Bernard Alonso : « La permaculture,
un art pour fonctionner ensemble »

Le Canadien Bernard Alonso est conférencier international et praticien en permaculture depuis plus de vingt ans. Fondateur de Permaculture Internationale, il vient de sortir, avec la journaliste Cécile Guiochon, l’ouvrage Permaculture humaine, Des clefs pour vivre la transition. L’occasion d’aller à sa rencontre à quelques jours d’une série d’ateliers-conférences qu’il donnera en France tout au long du mois de novembre.

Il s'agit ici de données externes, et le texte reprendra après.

/-- **The monochromatic count is `≪_ε X^{2+ε} Y^{2+ε}`**: `K(X, Y) ≤ 12 #P² T²` with
`T = C_δ (2X²Y³)^δ`, `δ = ε/6` (diagonal slices `≤ 2#P`, at most `4#P·T` of them; off-diagonal
slices `≤ 4T²`), as in the proof of `fourthMoment_le_three`. [folklore] -/
theorem monoCount_le :
    ∀ ε : ℝ, 0 < ε → ∃ C : ℝ, 0 < C ∧ ∀ X Y : ℕ, 1 ≤ X → 1 ≤ Y →
      (monoCount X Y : ℝ) ≤ C * (X : ℝ) ^ (2 + ε) * (Y : ℝ) ^ (2 + ε) := by
  intro ε hε
  obtain ⟨Cd, hCd1, hCd⟩ :=
    Literature.NumberTheory.Sieve.exists_card_divisors_le_mul_rpow (ε := ε / 6) (by positivity)
  refine ⟨972 * Cd ^ 2 * (2 : ℝ) ^ (ε / 3), by positivity, fun X Y hX hY => ?_⟩
  have hX1 : (1 : ℝ) ≤ X := by exact_mod_cast hX
  have hY1 : (1 : ℝ) ≤ Y := by exact_mod_cast hY
  set P := pts X Y with hP_def
  set B : ℝ := 2 * (X : ℝ) ^ 2 * (Y : ℝ) ^ 3 with hB_def
  have hXY1 : (1 : ℝ) ≤ (X : ℝ) ^ 2 * (Y : ℝ) ^ 3 := one_le_mul_of_one_le_of_one_le
    (one_le_pow₀ hX1) (one_le_pow₀ hY1)
  have hB1 : (1 : ℝ) ≤ B := by rw [hB_def]; nlinarith
  set TB : ℝ := Cd * B ^ (ε / 6) with hTB_def
  have hTB1 : 1 ≤ TB :=
    one_le_mul_of_one_le_of_one_le hCd1 (Real.one_le_rpow hB1 (by positivity))
  have htau : ∀ m : ℤ, m ≠ 0 → |(m : ℝ)| ≤ B → (tau m : ℝ) ≤ TB := fun m hm hmB =>
    tau_le_of_abs_le (by positivity) (by linarith) hCd hm hmB
  have hvalB : ∀ p ∈ P, |((val p : ℤ) : ℝ)| ≤ (X : ℝ) ^ 2 * (Y : ℝ) ^ 3 := fun p hp => by
    have h := abs_val_le hp
    have h' : ((|val p| : ℤ) : ℝ) ≤ (((X : ℤ) ^ 2 * (Y : ℤ) ^ 3 : ℤ) : ℝ) := by exact_mod_cast h
    push_cast at h'
    exact h'
  have hmB : ∀ t ∈ P ×ˢ P, |((val t.1 - val t.2 : ℤ) : ℝ)| ≤ B := fun t ht => by
    obtain ⟨h1, h2⟩ := mem_product.1 ht
    push_cast
    calc |((val t.1 : ℤ) : ℝ) - val t.2| ≤ |((val t.1 : ℤ) : ℝ)| + |((val t.2 : ℤ) : ℝ)| :=
          abs_sub _ _
      _ ≤ (X : ℝ) ^ 2 * (Y : ℝ) ^ 3 + (X : ℝ) ^ 2 * (Y : ℝ) ^ 3 :=
          add_le_add (hvalB _ h1) (hvalB _ h2)
      _ = B := by rw [hB_def]; ring
  have hslice : ∀ t ∈ P ×ˢ P, (sliceCount X Y t : ℝ) ≤
      2 * #P * (if val t.1 = val t.2 then 1 else 0) + 4 * TB ^ 2 := by
    intro t ht
    split_ifs with h
    · have h1 : (sliceCount X Y t : ℝ) ≤ 2 * #P := by exact_mod_cast sliceCount_le_of_eq h
      nlinarith
    · have h1 : (sliceCount X Y t : ℝ) ≤
          2 * tau (val t.1 - val t.2) * (2 * tau (val t.1 - val t.2)) := by
        exact_mod_cast sliceCount_le_of_ne h
      have h2 := htau _ (sub_ne_zero.2 h) (hmB t ht)
      have h3 : (0 : ℝ) ≤ tau (val t.1 - val t.2) := Nat.cast_nonneg _
      nlinarith
  have hsum : (monoCount X Y : ℝ) ≤
      2 * #P * #{t ∈ P ×ˢ P | val t.1 = val t.2} + #(P ×ˢ P) * (4 * TB ^ 2) := by
    rw [monoCount_eq_sum, Nat.cast_sum]
    calc _ ≤ ∑ t ∈ P ×ˢ P, (2 * #P * (if val t.1 = val t.2 then 1 else 0) + 4 * TB ^ 2) :=
          sum_le_sum hslice
      _ = _ := by
          rw [sum_add_distrib, ← mul_sum, sum_boole, sum_const, nsmul_eq_mul]
  have hdiag : (#{t ∈ P ×ˢ P | val t.1 = val t.2} : ℝ) ≤ #P * (4 * TB) := by
    calc _ ≤ ((∑ p' ∈ P, 4 * tau (val p') : ℕ) : ℝ) := by
          exact_mod_cast card_filter_val_eq_val_le X Y
      _ = ∑ p' ∈ P, 4 * (tau (val p') : ℝ) := by push_cast; rfl
      _ ≤ ∑ p' ∈ P, 4 * TB := sum_le_sum fun p' hp' => by
          have := htau (val p') (val_ne_zero hp')
            ((hvalB p' hp').trans (by rw [hB_def]; nlinarith))
          linarith
      _ = #P * (4 * TB) := by rw [sum_const, nsmul_eq_mul]
  have hPP : (#(P ×ˢ P) : ℝ) = #P * #P := by rw [card_product]; push_cast; ring
  have hP0 : (0 : ℝ) ≤ #P := Nat.cast_nonneg _
  have hmono : (monoCount X Y : ℝ) ≤ 12 * (#P : ℝ) ^ 2 * TB ^ 2 := by
    have hTB2 : TB ≤ TB ^ 2 := by nlinarith
    calc (monoCount X Y : ℝ) ≤ 2 * #P * (#P * (4 * TB)) + #P * #P * (4 * TB ^ 2) := by
          rw [← hPP]
          exact hsum.trans (by nlinarith [hdiag, hP0])
      _ = 8 * (#P : ℝ) ^ 2 * TB + 4 * (#P : ℝ) ^ 2 * TB ^ 2 := by ring
      _ ≤ 8 * (#P : ℝ) ^ 2 * TB ^ 2 + 4 * (#P : ℝ) ^ 2 * TB ^ 2 := by
          nlinarith [sq_nonneg (#P : ℝ)]
      _ = 12 * (#P : ℝ) ^ 2 * TB ^ 2 := by ring
  have hPle : (#P : ℝ) ≤ 9 * X * Y := card_pts_le hX hY
  have hTB2 : TB ^ 2 = Cd ^ 2 * B ^ (ε / 3) := by
    rw [hTB_def, mul_pow, ← Real.rpow_two (B ^ (ε / 6)), ← Real.rpow_mul (by linarith)]
    congr 2
    ring
  have hfin := sq_sq_mul_rpow_le hX1 hY1 hε
  calc (monoCount X Y : ℝ) ≤ 12 * (#P : ℝ) ^ 2 * TB ^ 2 := hmono
    _ ≤ 12 * (9 * X * Y) ^ 2 * TB ^ 2 := by gcongr
    _ = 972 * Cd ^ 2 * ((X : ℝ) ^ 2 * (Y : ℝ) ^ 2 * (2 * (X : ℝ) ^ 2 * (Y : ℝ) ^ 3) ^ (ε / 3)) := by
        rw [hTB2, hB_def]; ring
    _ ≤ 972 * Cd ^ 2 * ((2 : ℝ) ^ (ε / 3) * (X : ℝ) ^ (2 + ε) * (Y : ℝ) ^ (2 + ε)) :=
        mul_le_mul_of_nonneg_left hfin (by positivity)
    _ = 972 * Cd ^ 2 * (2 : ℝ) ^ (ε / 3) * (X : ℝ) ^ (2 + ε) * (Y : ℝ) ^ (2 + ε) := by ring
/-- The lift counts of `T′` mod 32 at the 16 units: `(n : ν_n) = 1:0, 3:1, 5:0, 7:1, 9:2, 11:0, 13:1, 15:1, 17:1, 19:1,
21:2, 23:0, 25:1, 27:2, 29:1, 31:2`. -/
theorem lift_counts : (List.range 16).map (fun i => liftCount (unit i)) =
    [0, 1, 0, 1, 2, 0, 1, 1, 1, 1, 2, 0, 1, 2, 1, 2] := by decide

/-- The tuple `(7, 21, 1, 3)` has exactly the lift-count multiplicities of `T′` at every unit `n`. -/
theorem tuple_multiplicities : (List.range 16).all (fun i => nu 7 21 1 3 (unit i) == liftCount (unit i)) = true := by
  decide

/-- Does a sorted quadruple of units `a ≤ b ≤ c ≤ d` with `a+b+c+d ≡ 0 mod 32` have the `T′` pattern? -/
def pattern (a b c d : ℕ) : Bool :=
  ((a + b + c + d) % 32 == 0) && (List.range 16).all (fun i => nu a b c d (unit i) == liftCount (unit i))

/-- The quadruples (as codes `i + 16 j + 256 k + 4096 l` with `i ≤ j ≤ k ≤ l`) having the pattern; all 65536 codes are
examined. -/
def patternCodes : ℕ → List ℕ → List ℕ
  | 0, acc => acc
  | n + 1, acc =>
    let i := n % 16; let j := n / 16 % 16; let k := n / 256 % 16; let l := n / 4096
    patternCodes n (if i ≤ j && j ≤ k && k ≤ l && pattern (unit i) (unit j) (unit k) (unit l) then n :: acc else acc)

/-- UNIQUENESS: the only multiset of four units mod 32 with sum `≡ 0` and the multiplicity pattern of `T′` is
`{1, 3, 7, 21}` (indices 0, 1, 3, 10: code `0 + 16·1 + 256·3 + 4096·10 = 41744`). -/
theorem tuple_unique : patternCodes 65536 [] = [41744] := by decide +kernel

/-- The code `41744` decodes to the quadruple `(1, 3, 7, 21)`. -/
theorem code_41744 : [unit (41744 % 16), unit (41744 / 16 % 16), unit (41744 / 256 % 16), unit (41744 / 4096)] =
    [1, 3, 7, 21] := by decide

/-! ### (D) simplicity is automatic from balance (m = 8 without 2, 6; m = 4) -/

/-- Schoen's balance condition (Corollary 1.9, row S88-4) for a tuple `l` mod `m`: `Σ_i ⟨n ᾱ_i⟩_m = (m/2)·|l|` for every
unit `n` — here for `m = 8`, `n ∈ {1, 3, 5, 7}`. -/
def balanced8 (l : List ℕ) : Prop := ∀ n ∈ [1, 3, 5, 7], (l.map (fun a => n * a % 8)).sum = 4 * l.length

/-- Schoen's SIMPLE (p. 11) in count form: the tuple pairs off as `{a, −a}`: `count a = count (−a)` for `a ≠ −a` and
`count 4` even. -/
def simple8 (l : List ℕ) : Prop :=
  l.count 1 = l.count 7 ∧ l.count 3 = l.count 5 ∧ l.count 2 = l.count 6 ∧ Even (l.count 4)

/-- Balance for `m = 4`: `n ∈ {1, 3}`. -/
def balanced4 (l : List ℕ) : Prop := ∀ n ∈ [1, 3], (l.map (fun a => n * a % 4)).sum = 2 * l.length

/-- Simple for `m = 4`: `count 1 = count 3` and `count 2` even. -/
def simple4 (l : List ℕ) : Prop := l.count 1 = l.count 3 ∧ Even (l.count 2)

/-- A sum over a list with entries in `{1, 3, 4, 5, 7}` is the count-weighted sum of the five values. -/
theorem sum_map_by_counts8 (f : ℕ → ℕ) (l : List ℕ) (h : ∀ a ∈ l, a ∈ [1, 3, 4, 5, 7]) :
    (l.map f).sum = l.count 1 * f 1 + l.count 3 * f 3 + l.count 4 * f 4 + l.count 5 * f 5 + l.count 7 * f 7 := by
  induction l with
  | nil => simp
  | cons a l ih =>
    have ha : a ∈ [1, 3, 4, 5, 7] := h a (List.mem_cons_self ..)
    have ih' := ih (fun b hb => h b (List.mem_cons_of_mem a hb))
    simp only [List.map_cons, List.sum_cons, List.count_cons, beq_iff_eq, ih']
    simp only [List.mem_cons, List.not_mem_nil, or_false] at ha
    rcases ha with rfl | rfl | rfl | rfl | rfl <;> simp <;> ring

/-- A sum over a list with entries in `{1, 2, 3}` is the count-weighted sum of the three values. -/
theorem sum_map_by_counts4 (f : ℕ → ℕ) (l : List ℕ) (h : ∀ a ∈ l, a ∈ [1, 2, 3]) :
    (l.map f).sum = l.count 1 * f 1 + l.count 2 * f 2 + l.count 3 * f 3 := by
  induction l with
  | nil => simp
  | cons a l ih =>
    have ha : a ∈ [1, 2, 3] := h a (List.mem_cons_self ..)
    have ih' := ih (fun b hb => h b (List.mem_cons_of_mem a hb))
    simp only [List.map_cons, List.sum_cons, List.count_cons, beq_iff_eq, ih']
    simp only [List.mem_cons, List.not_mem_nil, or_false] at ha
    rcases ha with rfl | rfl | rfl <;> simp <;> ring

/-- The length of a list with entries in `{1, 3, 4, 5, 7}` is the sum of the five counts. -/
theorem length_by_counts8 (l : List ℕ) (h : ∀ a ∈ l, a ∈ [1, 3, 4, 5, 7]) :
    l.length = l.count 1 + l.count 3 + l.count 4 + l.count 5 + l.count 7 := by
  have := sum_map_by_counts8 (fun _ => 1) l h
  simpa using this

/-- The length of a list with entries in `{1, 2, 3}` is the sum of the three counts. -/
theorem length_by_counts4 (l : List ℕ) (h : ∀ a ∈ l, a ∈ [1, 2, 3]) :
    l.length = l.count 1 + l.count 2 + l.count 3 := by
  have := sum_map_by_counts4 (fun _ => 1) l h
  simpa using this

/-- THE ROBUSTNESS LEMMA, `m = 8`: a tuple with entries in `{1, 3, 4, 5, 7}` of even length that is balanced is simple. -/
theorem simple8_of_balanced8 (l : List ℕ) (h : ∀ a ∈ l, a ∈ [1, 3, 4, 5, 7]) (hev : Even l.length)
    (hb : balanced8 l) : simple8 l := by
  have h1 := hb 1 (by simp); have h3 := hb 3 (by simp); have h5 := hb 5 (by simp); have h7 := hb 7 (by simp)
  have e1 : (l.map (fun a => 1 * a % 8)).sum =
      l.count 1 * 1 + l.count 3 * 3 + l.count 4 * 4 + l.count 5 * 5 + l.count 7 * 7 :=
    sum_map_by_counts8 (fun a => 1 * a % 8) l h
  have e3 : (l.map (fun a => 3 * a % 8)).sum =
      l.count 1 * 3 + l.count 3 * 1 + l.count 4 * 4 + l.count 5 * 7 + l.count 7 * 5 :=
    sum_map_by_counts8 (fun a => 3 * a % 8) l h
  have e5 : (l.map (fun a => 5 * a % 8)).sum =
      l.count 1 * 5 + l.count 3 * 7 + l.count 4 * 4 + l.count 5 * 1 + l.count 7 * 3 :=
    sum_map_by_counts8 (fun a => 5 * a % 8) l h
  have e7 : (l.map (fun a => 7 * a % 8)).sum =
      l.count 1 * 7 + l.count 3 * 5 + l.count 4 * 4 + l.count 5 * 3 + l.count 7 * 1 :=
    sum_map_by_counts8 (fun a => 7 * a % 8) l h
  rw [e1] at h1; rw [e3] at h3; rw [e5] at h5; rw [e7] at h7
  have hlen := length_by_counts8 l h
  have h2 : l.count 2 = 0 := List.count_eq_zero.mpr (fun hm => by simpa using h 2 hm)
  have h6 : l.count 6 = 0 := List.count_eq_zero.mpr (fun hm => by simpa using h 6 hm)
  refine ⟨?_, ?_, by rw [h2, h6], ?_⟩
  · omega
  · omega
  · rcases hev with ⟨k, hk⟩
    exact ⟨k - l.count 1 - l.count 3, by omega⟩

/-- THE ROBUSTNESS LEMMA, `m = 4` (Aoki's theorem for `m = 4`): every balanced tuple of even length is simple. -/
theorem simple4_of_balanced4 (l : List ℕ) (h : ∀ a ∈ l, a ∈ [1, 2, 3]) (hev : Even l.length)
    (hb : balanced4 l) : simple4 l := by
  have h1 := hb 1 (by simp); have h3 := hb 3 (by simp)
  have e1 : (l.map (fun a => 1 * a % 4)).sum = l.count 1 * 1 + l.count 2 * 2 + l.count 3 * 3 :=
    sum_map_by_counts4 (fun a => 1 * a % 4) l h
  have e3 : (l.map (fun a => 3 * a % 4)).sum = l.count 1 * 3 + l.count 2 * 2 + l.count 3 * 1 :=
    sum_map_by_counts4 (fun a => 3 * a % 4) l h
  rw [e1] at h1; rw [e3] at h3
  have hlen := length_by_counts4 l h
  refine ⟨by omega, ?_⟩
  rcases hev with ⟨k, hk⟩
  exact ⟨k - l.count 1, by omega⟩

/-- The tuple of `(C′, μ₈)` (Theorem D (ii)): `(3,3,4,4,4,4,5,5)` is balanced, hence simple. -/
theorem Cprime_simple : balanced8 [3, 3, 4, 4, 4, 4, 5, 5] ∧ simple8 [3, 3, 4, 4, 4, 4, 5, 5] := by
  refine ⟨by unfold balanced8; decide, simple8_of_balanced8 _ (by decide) (by decide) (by unfold balanced8; decide)⟩

/-- The tuple of `(C₃, μ₈)` (Theorem E): `(7, 21, 1, 3) mod 8 = (7, 5, 1, 3)` is balanced, hence simple. -/
theorem C3_simple : balanced8 [7, 5, 1, 3] ∧ simple8 [7, 5, 1, 3] := by
  refine ⟨by unfold balanced8; decide, simple8_of_balanced8 _ (by decide) (by decide) (by unfold balanced8; decide)⟩
include hp hp' in
/-- Net exponents of a class of `CMinS`: `(1,−5,−5,1)`, also for `b(n) + e₇`; four points; centre-free. -/
theorem netExp_cminS {x : ℕ} (hx : x ∈ CMinS n p) :
    (netExp (bRec n) x = 1 ∧ netExp (bRec n) (x + p) = -5 ∧ netExp (bRec n) (x + 2 * p) = -5 ∧
      netExp (bRec n) (x + 3 * p) = 1) ∧
    (netExp (shift (bRec n) 7) x = 1 ∧ netExp (shift (bRec n) 7) (x + p) = -5 ∧
      netExp (shift (bRec n) 7) (x + 2 * p) = -5 ∧ netExp (shift (bRec n) 7) (x + 3 * p) = 1) ∧
    x < p ∧ x + 3 * p ≤ 41 * n ∧ 41 * n < x + 3 * p + p ∧ 2 * x + 3 * p ≠ 41 * n ∧ 2 * x + 4 * p ≠ 41 * n := by
  rw [mem_cminS] at hx
  obtain ⟨hxp, h16, h25, hself⟩ := hx
  have e0 : netExp (bRec n) x = 1 := by
    rw [netExp_bRec_of_ne n x (by omega), dep7_low (by omega)]; norm_num
  have e1 : netExp (bRec n) (x + p) = -5 := by
    rw [netExp_bRec_of_ne n (x + p) (by omega), dep7_lower (by norm_num : 6 ≤ 7) (by omega) (by omega)]; norm_num
  have e2 : netExp (bRec n) (x + 2 * p) = -5 := by
    rw [netExp_bRec_of_ne n (x + 2 * p) (by omega), dep7_upper (by norm_num : 6 ≤ 7) (by omega) (by omega)]; norm_num
  have e3 : netExp (bRec n) (x + 3 * p) = 1 := by
    rw [netExp_bRec_of_ne n (x + 3 * p) (by omega), dep7_high (by omega)]; norm_num
  refine ⟨⟨e0, e1, e2, e3⟩, ⟨?_, ?_, ?_, ?_⟩, hxp, by omega, by omega, hself, by omega⟩
  · rw [netExp_shift7 n x (by omega) (by omega), e0]
  · rw [netExp_shift7 n (x + p) (by omega) (by omega), e1]
  · rw [netExp_shift7 n (x + 2 * p) (by omega) (by omega), e2]
  · rw [netExp_shift7 n (x + 3 * p) (by omega) (by omega), e3]

include hp hp' in
/-- Net exponents of a class of `CMinT2`: `(1,−6,−4,1)`, also for `b(n) + e₇`; four points; centre-free. -/
theorem netExp_cminT2 {x : ℕ} (hx : x ∈ CMinT2 n p) :
    (netExp (bRec n) x = 1 ∧ netExp (bRec n) (x + p) = -6 ∧ netExp (bRec n) (x + 2 * p) = -4 ∧
      netExp (bRec n) (x + 3 * p) = 1) ∧
    (netExp (shift (bRec n) 7) x = 1 ∧ netExp (shift (bRec n) 7) (x + p) = -6 ∧
      netExp (shift (bRec n) 7) (x + 2 * p) = -4 ∧ netExp (shift (bRec n) 7) (x + 3 * p) = 1) ∧
    x < p ∧ x + 3 * p ≤ 41 * n ∧ 41 * n < x + 3 * p + p ∧ 2 * x + 3 * p ≠ 41 * n ∧ 2 * x + 4 * p ≠ 41 * n := by
  rw [mem_cminT2] at hx
  obtain ⟨hxp, h17, h26⟩ := hx
  have e0 : netExp (bRec n) x = 1 := by
    rw [netExp_bRec_of_ne n x (by omega), dep7_low (by omega)]; norm_num
  have e1 : netExp (bRec n) (x + p) = -6 := by
    rw [netExp_bRec_of_ne n (x + p) (by omega), dep7_well (by omega) (by omega)]; norm_num
  have e2 : netExp (bRec n) (x + 2 * p) = -4 := by
    rw [netExp_bRec_of_ne n (x + 2 * p) (by omega), dep7_upper (by norm_num : 5 ≤ 7) (by omega) (by omega)]; norm_num
  have e3 : netExp (bRec n) (x + 3 * p) = 1 := by
    rw [netExp_bRec_of_ne n (x + 3 * p) (by omega), dep7_high (by omega)]; norm_num
  refine ⟨⟨e0, e1, e2, e3⟩, ⟨?_, ?_, ?_, ?_⟩, hxp, by omega, by omega, by omega, by omega⟩
  · rw [netExp_shift7 n x (by omega) (by omega), e0]
  · rw [netExp_shift7 n (x + p) (by omega) (by omega), e1]
  · rw [netExp_shift7 n (x + 2 * p) (by omega) (by omega), e2]
  · rw [netExp_shift7 n (x + 3 * p) (by omega) (by omega), e3]

end MinExps

/-- The conjugation `x ↦ 41n − (x + 3p)` maps `CMinT1` onto `CMinT2` … -/
theorem conj_mem_cminT2 {n p x : ℕ} (hx : x ∈ CMinT1 n p) : 41 * n - (x + 3 * p) ∈ CMinT2 n p := by
  rw [mem_cminT1] at hx; rw [mem_cminT2]; omega
/-- … and `CMinT2` back onto `CMinT1` … -/
theorem conj_mem_cminT1 {n p x : ℕ} (hp' : 2 * p < 18 * n) (hx : x ∈ CMinT2 n p) : 41 * n - (x + 3 * p) ∈ CMinT1 n p := by
  rw [mem_cminT2] at hx; rw [mem_cminT1]; omega
/-- … and `CMinS` onto itself. -/
theorem conj_mem_cminS {n p x : ℕ} (hp : 17 * n < 2 * p) (hx : x ∈ CMinS n p) : 41 * n - (x + 3 * p) ∈ CMinS n p := by
  rw [mem_cminS] at hx ⊢; omega

/-! ### §3 Every other class has `E_x ≥ −7` -/

section NotMin

variable {n p x : ℕ} (hp : 17 * n < 2 * p) (hp' : 2 * p < 18 * n) (hx : x < p)

include hp hp' hx in
/-- Regions `x + p < 15n`: `E_x ≥ −7` (five points unless `14n ≤ x+p`, even centre at `x+2p` allowed). -/
theorem classExpC_low (h15 : x + p < 15 * n) : -7 ≤ classExp (bRec n) p x := by
  have e0 : netExp (bRec n) x = 1 := by
    rw [netExp_bRec_of_ne n x (by omega), dep7_low (by omega)]; norm_num
  have a0 : x + p < 11 * n → netExp (bRec n) (x + p) = 1 := fun h => by
    rw [netExp_bRec_of_ne n (x + p) (by omega), dep7_low (by omega)]; norm_num
  have a1 : 11 * n ≤ x + p → x + p < 12 * n → netExp (bRec n) (x + p) = 0 := fun h h' => by
    rw [netExp_bRec_of_ne n (x + p) (by omega), dep7_lower (by norm_num : 1 ≤ 7) (by omega) (by omega)]; norm_num
  have a2 : 12 * n ≤ x + p → x + p < 13 * n → netExp (bRec n) (x + p) = -1 := fun h h' => by
    rw [netExp_bRec_of_ne n (x + p) (by omega), dep7_lower (by norm_num : 2 ≤ 7) (by omega) (by omega)]; norm_num
  have a3 : 13 * n ≤ x + p → x + p < 14 * n → netExp (bRec n) (x + p) = -2 := fun h h' => by
    rw [netExp_bRec_of_ne n (x + p) (by omega), dep7_lower (by norm_num : 3 ≤ 7) (by omega) (by omega)]; norm_num
  have a4 : 14 * n ≤ x + p → netExp (bRec n) (x + p) = -3 := fun h => by
    rw [netExp_bRec_of_ne n (x + p) (by omega), dep7_lower (by norm_num : 4 ≤ 7) (by omega) (by omega)]; norm_num
  have b1 : 2 * (x + 2 * p) ≠ 41 * n → netExp (bRec n) (x + 2 * p) = -6 := fun h => by
    rw [netExp_bRec_of_ne n (x + 2 * p) (by omega), dep7_well (by omega) (by omega)]; norm_num
  have b2 : 2 * (x + 2 * p) = 41 * n → netExp (bRec n) (x + 2 * p) = -5 := fun h => netExp_centre h
  have c1 : x + 3 * p ≤ 26 * n → netExp (bRec n) (x + 3 * p) = -4 := fun h => by
    rw [netExp_bRec_of_ne n (x + 3 * p) (by omega), dep7_upper (by norm_num : 5 ≤ 7) (by omega) (by omega)]; norm_num
  have c2 : 26 * n < x + 3 * p → x + 3 * p ≤ 27 * n → netExp (bRec n) (x + 3 * p) = -3 := fun h h' => by
    rw [netExp_bRec_of_ne n (x + 3 * p) (by omega), dep7_upper (by norm_num : 4 ≤ 7) (by omega) (by omega)]; norm_num
  have c3 : 27 * n < x + 3 * p → x + 3 * p ≤ 28 * n → netExp (bRec n) (x + 3 * p) = -2 := fun h h' => by
    rw [netExp_bRec_of_ne n (x + 3 * p) (by omega), dep7_upper (by norm_num : 3 ≤ 7) (by omega) (by omega)]; norm_num
  have c4 : 28 * n < x + 3 * p → x + 3 * p ≤ 29 * n → netExp (bRec n) (x + 3 * p) = -1 := fun h h' => by
    rw [netExp_bRec_of_ne n (x + 3 * p) (by omega), dep7_upper (by norm_num : 2 ≤ 7) (by omega) (by omega)]; norm_num
  have c5 : 29 * n < x + 3 * p → x + 3 * p ≤ 30 * n → netExp (bRec n) (x + 3 * p) = 0 := fun h h' => by
    rw [netExp_bRec_of_ne n (x + 3 * p) (by omega), dep7_upper (by norm_num : 1 ≤ 7) (by omega) (by omega)]; norm_num
  have c6 : 30 * n < x + 3 * p → netExp (bRec n) (x + 3 * p) = 1 := fun h => by
    rw [netExp_bRec_of_ne n (x + 3 * p) (by omega), dep7_high (by omega)]; norm_num
  have d1 : netExp (bRec n) (x + 4 * p) = 1 := by
    rw [netExp_bRec_of_ne n (x + 4 * p) (by omega), dep7_high (by omega)]; norm_num
  by_cases h5 : x + 4 * p ≤ 41 * n
  · have hE := classExpC_ge_five hp hp' hx h5
    omega
  · have hE := classExpC_ge_four hp hp' hx h5
    omega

© universitetransition.org

© universitetransition.org

Vous enseignez la permaculture depuis une vingtaine d’années, mais comment avez-vous découvert ce concept qui date de la fin des années 1970 ?

En 1993, je me suis retrouvé à la tête d’une ferme d’environ 25 hectares. Une pommeraie. Et j’ai commencé à y appliquer les méthodes d’agroécologie. À l’époque, le bio n’était pas encore développé et on était perçus comme des extraterrestres. Le terme permaculture n’existait même pas au Québec. C’est un de mes étudiants qui m’en a parlé. Cela m’a redonné de l’espoir dans ce système et on a donc décidé d’organiser une première formation de deux semaines dans ma ferme avec un professeur que l’on a fait venir de Colombie-Britannique. C’était en 1994. On a ensuite continué à faire venir de grands spécialistes anglophones et la ferme est devenue un centre d’expérimentation et de formation sur l’application des principes de la permaculture. C’est comme ça, de fil en aiguille, que je me suis retrouvé formateur sur ma propre ferme. Lorsque je l’ai vendue, en 2007, on m’a conseillé d’aller donner des formations un peu partout dans le monde et c’est ce que j’ai fait.

La permaculture commence à être connue en France, mais on parle encore très peu de permaculture humaine, le sujet de votre récent ouvrage. Pouvez-vous nous en donner une définition ?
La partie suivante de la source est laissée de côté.